Step 1: Understanding the Concept:
Bohr's radius (\(a_0\)) specifically refers to the most probable distance between the nucleus and the electron in the ground state (\(n=1\)) of a hydrogen atom.
As the electron moves to higher energy levels (higher \(n\)), the centrifugal effect and quantization rules dictate that it must orbit at larger distances.
Step 2: Key Formula or Approach:
The mathematical formula for the radius of the \(n^{th}\) orbit in a Bohr atom is:
\[ r_n = \frac{n^2 h^2 \epsilon_0}{\pi m e^2} \]
For hydrogen (\(Z=1\)), we can simplify this as:
\[ r_n = n^2 \times a_0 \]
Where \(a_0 = \frac{h^2 \epsilon_0}{\pi m e^2} \approx 0.529 \text{ \AA}\).
Step 3: Detailed Explanation:
The question asks specifically for the radius of the "2nd Bohr orbit".

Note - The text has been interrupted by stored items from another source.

/-!
# T⁴ programme, spine node NE2 (U1a), lane P2 — THE SCALAR COVARIANT CANONICAL PAIR (charged scalar, U(1) background = King's model):
# the additive bracket `|Δ′_{k+1}(U′)(μ) − Δ′_k(Ū′)(μ)| ≤ (e + e′)·‖μ‖²` with the leaves FED⁺ and P⁺ DISCHARGED in the kernel,
# modulo the leaves UB⁺ / ONE⁺ / REG⁺ and global small-field frame data (`t4/skeletons/NE2-t4-ne2-p2.md` v0.6 §2.C/§3;
# cell `pub-balaban`, row NE2 co-owner #2, lineage t4-ne2-p2 gen 10)

HONEST FRAMING (T4-DAG p. 1).  Rung (B)+1 only — NOT infinite volume, NOT a mass gap, NOT Clay.  NE2 is NOT IN PRINT and NOT proved here.
MODEL LEVEL: the bond phases `Rc` (level `n = L^k`), `R′` (level `nL`), the site transports `T`, `T′` ([Balaban1985BackgroundPropagators] (3.19)
shape, abelian) and the global unitary frames `G`, `G′` are DATA; scalar (0-form) sector; the effective actions are the constrained minimum values
`Δ′_k(Ū′)(μ) = min {Sc f : Q_T f = μ}`, `Δ′_{k+1}(U′)(μ) = min {Sf f′ : Q_T (Q_{T′} f′) = μ}` (`VariationalTransfer.blockSpin`; [Balaban1984PropagatorsI]
p.26/(1.65) and (1.16)–(1.18) shapes; King's «effective Laplacian of the average scalar field» (2.14) p.653 WITH background, by duality).  WHAT IS
KERNEL HERE: the instantiation of `VariationalCovariantAssembly.pair_bracket` on these carriers with
  * P⁺ DISCHARGED at both levels from `VariationalCovariantPoincare.nsq_le_covariant_poincare` (the composite-constraint coercivity at level
    `nL` = one-step P⁺ + level-`n` P⁺ + FED⁺, `qV_le_composite`),
  * FED⁺ DISCHARGED from `VariationalCovariantFederbush.sum_dirU_Qc_le` in physical units (`Sc_Q1_le`: `Sc(Q_{T′}f′) ≤ (√Sf(f′) + √d·(n·m)·√qV(f′))²`),
  * norm domination, continuity, surjectivity proved,
and UB⁺ (both levels), ONE⁺ (explicit covariant interpolant) and REG⁺ (Weitzenböck + Euler–Lagrange) as the REMAINING HYPOTHESES of exactly the
skeleton's shapes — **`scalar_pair_bracket`**.  Nothing printed is a hypothesis; no `def … : Prop` fact; no `sorry`; axioms standard.  Numerics
(`HOME/b2b-balaban-t4-ne2-p2-g10/`, kit j090499/j090707/j090813/j091055): at `U = 1` the increments are `82.4·L^{−2k}` (k ≤ 8); with background
`≈ 82·L^{−2k} + 4.3·α·L^{−k}`, the first-order term a unit-lattice frame rotation — i.e. `e ≍ α·L^{−k}` (FED⁺'s cross term) is the true order.
HONEST DEPENDENCY (cell, verbatim): continuum YM on T⁴ ⇐ BetaPertH ∧ nine spine estimates (0/9 proved); BetaPertH ⇐ (D1) ∧ (D4) ∧ CAP+tail;
G-an2-4 gates asym, D1 and NE2/3/4.
-/

noncomputable section

namespace Summit.QuantumFields.BalabanUV.T4Continuum.VariationalCovariantScalarPair

open Finset
open Literature.MathematicalPhysics.QuantumFieldTheory.Balaban1983to89
open Literature.MathematicalPhysics.QuantumFieldTheory.Balaban1983to89.B5Prop11Plancherel (Tor fine unitVec)
open Literature.MathematicalPhysics.QuantumFieldTheory.Balaban1983to89.B5Prop11Lower (nsq nsq_nonneg)
open Literature.MathematicalPhysics.QuantumFieldTheory.Balaban1983to89.B5Block118 (bpt)
open Literature.MathematicalPhysics.QuantumFieldTheory.Balaban1983to89.B5Blocks16 (blockOf blockOf_bpt)
open Summit.QuantumFields.BalabanUV.T4Continuum.VariationalTransfer (blockSpin)
open Summit.QuantumFields.BalabanUV.T4Continuum.VariationalCovariantFederbush (cD dirU Qc piT mis sum_dirU_Qc_le dirU_nonneg)
open Summit.QuantumFields.BalabanUV.T4Continuum.VariationalCovariantPoincare (QT dirR nsq_le_covariant_poincare)
open Summit.QuantumFields.BalabanUV.T4Continuum.VariationalCovariantAssembly (pair_bracket)

variable {d : ℕ} (n L : ℕ) [NeZero n] [NeZero L] (M : Fin d → ℕ) [hM : ∀ μ, NeZero (M μ)]

/-! ## §1 The objects: forms and sizes in physical units, the two averagings -/

/-- the level-`n` covariant Dirichlet form in physical units: `Sc f = n^{2−d}·Σ_{μ,x}|Rc(x,μ)f(x+e_μ) − f(x)|²` ([B9] (3.23) shape).
[cite: Balaban1985BackgroundPropagators, (3.23) p.394 (shape; abelian)] [folklore] -/
def Sc (Rc : Tor (fine n M) → Fin d → ℂ) (f : Tor (fine n M) → ℂ) : ℝ :=
  (n : ℝ) ^ 2 / (n : ℝ) ^ d * ∑ μ, dirU (fine n M) Rc f μ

This means we set the principal quantum number \(n = 2\).
Substitute \(n = 2\) into our simplified relation:
\[ r_2 = (2)^2 \times a_0 \]
\[ r_2 = 4 \times a_0 = 4a_0 \]
This shows that the radius is not directly proportional to \(n\), but rather to its square.

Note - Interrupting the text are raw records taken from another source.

/-- **GHS Prop. 4.2 (iii), with (ii) as an explicit hypothesis** (the printed proof invokes it: "According to (ii) we
have that for any `l^∨ ∈ L^∨`, `2l^∨ = 2x r* + l'`"): let `L` be a nondegenerate even lattice, `r` primitive and
reflective, `A_L = ℤx + A_L[2]` with `ord x = D` the exponent of `A_L`. If `r² = ±D` and either `div(r) = D` or
`div(r) = D/2` is odd, then `−σ_r ∈ Õ(L)`. (Case `div(r) = D`: `2A_L = ℤ(2x) = ℤ(2[r*])`, both cyclic of order `D/2`,
so `A_L = ℤ[r*] + A_L[2]`; case `div(r) = D/2` odd: `[r*] ∈ ℤ(2x)` has order `D/2 = ord(2x)`, so `2A_L ⊆ ℤ[r*]`.)
[cite: GritsenkoHulekSankaran2007Kodaira, §4 (arXiv numbering) Prop. 4.2 (iii) ("If `r² = ±D` and either `div(r) = D` or `div(r) = D/2 ≡ 1 mod 2`, then `−σ_r ∈ Õ(L)`")] -/
theorem discriminantGroupCongr_eq_neg_of_apply_self_eq_exponent (hB : B.Nondegenerate) (hs : B.IsSymm)
    (he : B.IsEven) {r : M} (hr : B r r ≠ 0) (hsat : ∀ (k : ℤ) (w : M), k ≠ 0 → k • w ∈ ℤ ∙ r → w ∈ ℤ ∙ r)
    (g : B.IsometryEquiv B) (hg : ∀ l, B r r • g l = B r r • l - (2 * B l r) • r) {d : ℤ} (hd : 0 < d)
    (hdvd : ∀ z, d ∣ B r z)
    (hii : ∃ x : B.discriminantGroup, addOrderOf x = AddMonoid.exponent B.discriminantGroup ∧
      ∀ a : B.discriminantGroup, ∃ (k : ℤ) (t : B.discriminantGroup), (2 : ℤ) • t = 0 ∧ a = k • x + t)
    (hr2 : B r r = AddMonoid.exponent B.discriminantGroup ∨ B r r = -(AddMonoid.exponent B.discriminantGroup : ℤ))
    (hdiv : d = AddMonoid.exponent B.discriminantGroup ∨ (2 * d = AddMonoid.exponent B.discriminantGroup ∧ Odd d)) :
    ∀ a, g.discriminantGroupCongr a = -a := by
  haveI := finite_discriminantGroup B hB
  have hr0 : r ≠ 0 := fun h ↦ hr (by simp [h])
  obtain ⟨f, hf⟩ := exists_dual_smul_eq_of_forall_dvd B hdvd
  have hord := addOrderOf_mk_eq_natAbs_of_primitive hB hd.ne' hf hr0 hsat
  have hdabs : (d.natAbs : ℤ) = d := by rw [Int.natCast_natAbs, abs_of_pos hd]
  obtain ⟨x, hx, hgenx⟩ := hii
  -- `2A_L ⊆ ℤ(2x)`
  have h2x : ∀ a : B.discriminantGroup, (2 : ℤ) • a ∈ AddSubgroup.zmultiples ((2 : ℤ) • x) := fun a ↦ by
    obtain ⟨k, t, ht, rfl⟩ := hgenx a
    rw [zsmul_add, ht, add_zero, smul_comm]
    exact AddSubgroup.zsmul_mem _ (AddSubgroup.mem_zmultiples _) k
  rcases hdiv with hdD | ⟨hdD, hodd⟩
  · -- `div(r) = D = |r²|`: `c = ±1`
    have hc1 : ∃ c c' : ℤ, c * c' = 2 ∧ B r r = c * d ∧ (c = 1 ∨ c = -1) := by
      rcases hr2 with h | h
      · exact ⟨1, 2, by norm_num, by rw [h, hdD, one_mul], Or.inl rfl⟩
      · exact ⟨-1, -2, by norm_num, by rw [h, hdD, neg_one_mul], Or.inr rfl⟩
    obtain ⟨c, c', hcc', hc, hc1⟩ := hc1
    refine discriminantGroupCongr_eq_neg_of_forall_eq_zsmul_mk_add B hB hs hr hsat g hg hd hdvd hcc' hc hc1 hf ?_
    -- `D` is even
    have hDev : Even (AddMonoid.exponent B.discriminantGroup) := by
      obtain ⟨k, hk⟩ := he r
      have h2 : (2 : ℤ) ∣ (AddMonoid.exponent B.discriminantGroup : ℤ) := by
        rcases hr2 with h | h
        · exact ⟨k, by rw [← h, hk, two_mul]⟩
        · exact ⟨-k, by linarith⟩
      exact even_iff_two_dvd.2 (by exact_mod_cast h2)
    -- `ord(2x) = D/2 = ord(2[r*])`, so `ℤ(2[r*]) = ℤ(2x)`
    have hordx : addOrderOf ((2 : ℤ) • x) = AddMonoid.exponent B.discriminantGroup / 2 := by
      rw [addOrderOf_two_zsmul, hx, Nat.gcd_eq_right (even_iff_two_dvd.1 hDev)]
    have hordf : addOrderOf ((2 : ℤ) • (Submodule.Quotient.mk f : B.discriminantGroup)) =
        AddMonoid.exponent B.discriminantGroup / 2 := by
      have hD : d.natAbs = AddMonoid.exponent B.discriminantGroup := by
        rw [← Int.natAbs_natCast (AddMonoid.exponent _), ← hdD]
      rw [addOrderOf_two_zsmul, hord, hD, Nat.gcd_eq_right (even_iff_two_dvd.1 hDev)]
    have heq := zmultiples_eq_of_mem_of_addOrderOf_eq (h2x (Submodule.Quotient.mk f)) (hordf.trans hordx.symm)
    intro a
    obtain ⟨m, hm⟩ := AddSubgroup.mem_zmultiples_iff.1 (heq.symm ▸ h2x a :
      (2 : ℤ) • a ∈ AddSubgroup.zmultiples ((2 : ℤ) • (Submodule.Quotient.mk f : B.discriminantGroup)))
    refine ⟨m, a - m • Submodule.Quotient.mk f, ?_, by abel⟩
    rw [zsmul_sub, ← hm, smul_comm, sub_self]
  · -- `div(r) = D/2 = |r²|/2` odd: `c = ±2`
    have hc2 : ∃ c c' : ℤ, c * c' = 2 ∧ B r r = c * d ∧ (c = 2 ∨ c = -2) := by
      rcases hr2 with h | h
      · exact ⟨2, 1, by norm_num, by rw [h, ← hdD], Or.inl rfl⟩
      · exact ⟨-2, -1, by norm_num, by rw [h, ← hdD, neg_mul], Or.inr rfl⟩
    obtain ⟨c, c', hcc', hc, hc2⟩ := hc2
    refine discriminantGroupCongr_eq_neg_of_two_zsmul_mem_zmultiples_mk B hB hs hr hsat g hg hd hodd hdvd hcc' hc
      hc2 hf ?_
    -- `[r*] ∈ ℤ(2x)`: `[r*] = kx + t`, `d[r*] = 0`, `d` odd gives `t = −dk·x` and `[r*] = k(1 − d)x`, `1 − d` even
    have hdf : d • (Submodule.Quotient.mk f : B.discriminantGroup) = 0 := by
      rw [zsmul_mk, hf]
      exact B.discriminantGroup_mk_apply r
    obtain ⟨j, hj⟩ := hodd
    have hfmem : (Submodule.Quotient.mk f : B.discriminantGroup) ∈ AddSubgroup.zmultiples ((2 : ℤ) • x) := by
      obtain ⟨k, t, ht, hkt⟩ := hgenx (Submodule.Quotient.mk f)
      have hdt : d • t = t := by
        rw [hj, add_smul, one_smul, mul_comm, mul_smul, ht, zsmul_zero, zero_add]
      have ht' : t = -((d * k) • x) := by
        rw [eq_neg_iff_add_eq_zero, add_comm, ← hdt, mul_smul, ← zsmul_add, ← hkt, hdf]
      rw [hkt, ht', ← sub_eq_add_neg, ← sub_smul, show k - d * k = (-(j * k)) * 2 by rw [hj]; ring, mul_smul]
      exact AddSubgroup.zsmul_mem _ (AddSubgroup.mem_zmultiples _) _
    -- orders: `ord[r*] = d = D/2 = ord(2x)`
    have hordx : addOrderOf ((2 : ℤ) • x) = d.natAbs := by
      rw [addOrderOf_two_zsmul, hx, ← Int.natAbs_natCast (AddMonoid.exponent _), ← hdD, Int.natAbs_mul,
        show (2 : ℤ).natAbs = 2 from rfl, Nat.gcd_mul_right_left, Nat.mul_div_cancel_left _ two_pos]
    have heq := zmultiples_eq_of_mem_of_addOrderOf_eq hfmem (hord.trans hordx.symm)
    intro a
    obtain ⟨m, hm⟩ := AddSubgroup.mem_zmultiples_iff.1 (heq.symm ▸ h2x a :
      (2 : ℤ) • a ∈ AddSubgroup.zmultiples (Submodule.Quotient.mk f : B.discriminantGroup))
    exact ⟨m, hm.symm⟩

Consequently, the second shell is much further away than twice the distance of the first shell; it is actually four times further.
For context:
Shell 1 (\(n=1\)) \(\rightarrow r = a_0\).
Shell 2 (\(n=2\)) \(\rightarrow r = 4a_0\).
Shell 3 (\(n=3\)) \(\rightarrow r = 9a_0\).
Step 4: Final Answer:
The radius of the 2nd Bohr orbit of Hydrogen is \(4a_0\).